As the primary refractive surface of the eye, clarity of the cornea is essential for optimal visual acuity. Many disease processes can irreversibly disrupt corneal clarity requiring corneal transplantation to restore visual function. The most common indication for corneal transplantation is opacification from corneal edema.
Corneal edema arises from dysregulation of fluid homeostasis in the cornea. The natural tendency of the cornea is to imbibe fluid from the anterior chamber to facilitate the delivery of nutrients to this avascular tissue,1 however continuous fluid influx would lead to a constant state of corneal edema. The corneal endothelium, a monolayer of cells on the posterior surface of the cornea, regulates corneal hydration by providing a “leaky barrier”. Incomplete tight junction bands allow fluid influx while gradients formed by ion channels and transporters drive fluid efflux.2
Loss of corneal endothelial cells is the primary reason for corneal edema. Because of the nonproliferative nature of these cells, corneal transplantation with cadaveric donor tissue is currently the only means of restoring the endothelial monolayer of cells. However, recent research is pushing towards finding non- surgical treatment options. Three alternatives are being studied. One focuses on enhancing the proliferative potential of corneal endothelial cells, and drug treatments are now emerging.3 Another approach targets modulation of the endothelial cell barrier function.4 The final method seeks to enhance fluid efflux from the stroma across the endothelium and is the focus of my studies.

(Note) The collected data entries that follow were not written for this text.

/-- The smoothings of `toG' r` for a `(0, 1, 0)`-state `r`. [folklore] -/
theorem bits_toG'_010 (r : G.EnhancedState) (hr : r.state x = false ∧ r.state y = true ∧ r.state z = false) (hrs) :
    (G.toG' hxz ha hb hc hx hy hz r hrs).state x = true ∧ (G.toG' hxz ha hb hc hx hy hz r hrs).state y = false ∧
      (G.toG' hxz ha hb hc hx hy hz r hrs).state z = false := by
  refine ⟨?_, ?_, ?_⟩
  · rw [toG'_state, G.swapSt_x hr.2.2, hr.2.1]
  · rw [toG'_state, G.swapSt_y hr.2.2, hr.1]
  · rw [toG'_state, G.swapSt_z hxz hc, hr.2.2]

include hxz ha hb hc hx hy hz in
/-- **Transport of the `z`-edge out of a `(0, 1, 0)` rest state of `G` against the `y`-edge of
the rearrangement out of the transported `A`-state** (cross block `(0,1,0) → D₁`).
[cite: Khovanov2000, §5.4] -/
theorem transport_cross_a {R : Type} [CommRing R] (hR tR : R) (r r' : G.EnhancedState)
    (hr : r.state x = false ∧ r.state y = true ∧ r.state z = false)
    (hrs : ¬ (r.state z = true ∧ (r.state x = false → r.state y = false)))
    (hr's : ¬ (r'.state z = true ∧ (r'.state x = false → r'.state y = false)))
    (hρ : r'.state = Function.update r.state z true) :
    (G.braidMove x y z).incidence R hR tR
        (G.aOf' hxz ha hb hc hx hy hz (G.toG' hxz ha hb hc hx hy hz r hrs) (G.bits_toG'_010 hxz ha hb hc hx hy hz r hr hrs)).1
        (G.toG' hxz ha hb hc hx hy hz r' hr's) * (edgeSign r.state z : R) =
      (edgeSign (G.aOf' hxz ha hb hc hx hy hz (G.toG' hxz ha hb hc hx hy hz r hrs)
          (G.bits_toG'_010 hxz ha hb hc hx hy hz r hr hrs)).1.state y : R) * G.incidence R hR tR r r' := by
  have h₂ := G.bits_toG'_010 hxz ha hb hc hx hy hz r hr hrs
  set a₂ := G.aOf' hxz ha hb hc hx hy hz (G.toG' hxz ha hb hc hx hy hz r hrs) h₂ with ha₂
  have a1 : a₂.1.state x = false := a₂.2.1
  have a2' : a₂.1.state y = false := a₂.2.2.1
  have a3 : a₂.1.state z = true := (G.triLoopSq'_P hxz ha hb hc hx hy hz _).1 a₂.2.2.2
  have t1 : r'.state x = false := by rw [hρ, Function.update_of_ne hxz, hr.1]
  have t2 : r'.state y = true := by rw [hρ, Function.update_of_ne (G.y_ne_z hc), hr.2.1]
  have t3 : r'.state z = true := by rw [hρ, Function.update_self]
  have u0 : (G.toG' hxz ha hb hc hx hy hz r' hr's).state = r'.state := by rw [toG'_state, G.swapSt_of_z t3]
  have hagree : ∀ j, j ≠ x → j ≠ y → j ≠ z → r.state j = a₂.1.state j := fun j hjx hjy hjz ↦ by
    rw [ha₂, aOf'_state, Function.update_of_ne hjz, Function.update_of_ne hjx, stG_apply, toG'_state,
      G.swapSt_of_ne _ hjx hjy]
  -- the flip on the other side
  have ht₂ : (G.toG' hxz ha hb hc hx hy hz r' hr's).state = Function.update a₂.1.state y true := by
    show G.swapSt x y z r'.state =
      Function.update (Function.update (Function.update (G.stG x y z (G.toG' hxz ha hb hc hx hy hz r hrs)) x false) z true) y true
    rw [G.swapSt_of_z t3, hρ]
    funext i
    by_cases hiy : i = y
    · rw [hiy, Function.update_self, Function.update_of_ne (G.y_ne_z hc), hr.2.1]
    rw [Function.update_of_ne hiy]
    by_cases hiz : i = z
    · rw [hiz, Function.update_self, Function.update_self]
    rw [Function.update_of_ne hiz, Function.update_of_ne hiz]
    by_cases hix : i = x
    · rw [hix, Function.update_self, hr.1]
    · rw [Function.update_of_ne hix, stG_apply, toG'_state, G.swapSt_of_ne _ hix hiy]
  have hRs : ∀ u v, ¬ G.InT x y u → ¬ G.InT x y v →
      ((G.stateGraph r.state).Reachable u v ↔ ((G.braidMove x y z).stateGraph a₂.1.state).Reachable u v) := by
    intro u v hu hv
    constructor
    · intro h
      have key := G.reach_G_G' hxz ha hb hc hx hy hz locCheck_010_001.1 hagree hr.1 hr.2.1 hr.2.2 a1 a2' a3 h
      rwa [G.retouch_of_not_inT _ hu, G.retouch_of_not_inT _ hv] at key
    · intro h
      have key := G.reach_G'_G hxz ha hb hc hx hy hz locCheck_010_001.2 (fun j h1 h2 h3 ↦ (hagree j h1 h2 h3).symm)
        a1 a2' a3 hr.1 hr.2.1 hr.2.2 h
      rwa [G.retouch_of_not_inT _ hu, G.retouch_of_not_inT _ hv] at key
  have hRt : ∀ u v, ¬ G.InT x y u → ¬ G.InT x y v →
      ((G.stateGraph r'.state).Reachable u v ↔
        ((G.braidMove x y z).stateGraph (G.toG' hxz ha hb hc hx hy hz r' hr's).state).Reachable u v) :=
    fun u v hu hv ↦ G.reach_iff_swapSt hxz ha hb hc hx hy hz hr's hu hv
  have eovy : (G.braidMove x y z).overPos y = G.overPos x := G.overPos_braidMove_y (G.y_ne_z hc)
  have eaI : G.arcIn (G.overPos z) = G.sideB x := G.arcIn_overPos_z hb
  refine G.incidence_transport hR tR hr.2.2 hρ a2' ht₂ hRs hRt
    (fun c hc' ↦ by rw [ha₂, G.aOf'_label_of_not_inT hxz ha hb hc hx hy hz _ h₂ hc', G.toG'_label_of_not_inT hxz ha hb hc hx hy hz r hrs hc'])
    (fun c hc' ↦ G.toG'_label_of_not_inT hxz ha hb hc hx hy hz r' hr's hc')
    (G.exists_notInT_reach_G hxz ha hb hc hx hy hz hrs)
    (G.exists_notInT_reach_G hxz ha hb hc hx hy hz hr's)
    (G.exists_notInT_reach_bits_G' hxz ha hb hc hx hy hz (by rw [a1, a2', a3]; decide))
    (G.exists_notInT_reach_G' hxz ha hb hc hx hy hz (G.rest_toG' hxz ha hb hc hx hy hz r' hr's))
    (a₀ := G.inA x) (b₀ := G.outB z) (G.not_inT_inA hxz ha hb hc) (G.not_inT_outB (y := y) hxz) ?_ ?_ (.refl _) (.refl _)
    (by rw [eovy]; exact .refl _) (by rw [eovy]; exact .refl _) ?_ ?_
  · rw [eaI]
    exact G.reach_G_of_locReachB ha hb hc hx hy hz _ (a := .sB) (b := .inA) (by rw [hr.1, hr.2.1, hr.2.2]; decide)
  · rw [eaI]
    exact G.reach_G_of_locReachB ha hb hc hx hy hz _ (a := .sB) (b := .inA) (by rw [t1, t2, t3]; decide)
  · rw [eovy]
    exact G.reach_G'_of_locReachB hxz ha hb hc hx hy hz _ (a := .sA) (b := .outB) (by rw [a1, a2', a3]; decide)
  · rw [eovy, u0]
    exact G.reach_G'_of_locReachB hxz ha hb hc hx hy hz _ (a := .sA) (b := .outB) (by rw [t1, t2, t3]; decide)

end CollapseA


/-! ## The cross identities at the level of the reduced differentials -/

section Final

variable (G : GaussDiagram) {x y z : Fin G.n}
variable (hxz : x ≠ z) (ha : (G.overPos y : ℕ) = G.overPos x + 1) (hb : (G.overPos z : ℕ) = G.underPos x + 1)
  (hc : (G.underPos z : ℕ) = G.underPos y + 1) (hx : G.sign x = 1) (hy : G.sign y = 1) (hz : G.sign z = 1)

Fluid efflux across the corneal endothelium is governed by ion movement. For several decades, investigators have questioned the roles of various ions, channels and transporters in the endothelium. In 1965, Brown and Hedbys demonstrated the importance of the Na+/K+ ATPase in supporting corneal deturgescence in rabbit eyes.5 Further studies on rabbit corneal endothelium confirmed the need for ATP as well as Na+ and HCO3−.6,7 Initial investigations in the 1970’s on transport in human cornea demonstrated that human (and monkey) as compared to rabbit corneas had different polarities and responses to changes in extracellular pH.8,9 In 1981, Wingham and Hodson showed similar responses in human and bovine corneal endothelial short-circuit current response (a measure of the rate of active ion transport) to extracellular HCO3− concentration and suggested that human, bovine and rabbit corneas had similar endothelial transport mechanisms.10,11 They published one final manuscript on human corneal endothelial physiology in 1987 and discussed that they could no longer perform human corneal experiments because of the expense of maintaining a protocol that could be used only when donor eyes became available.12 Such experiments on native human corneal endothelium have not been published since then, despite the fact that data from the 1970’s demonstrated differences among species.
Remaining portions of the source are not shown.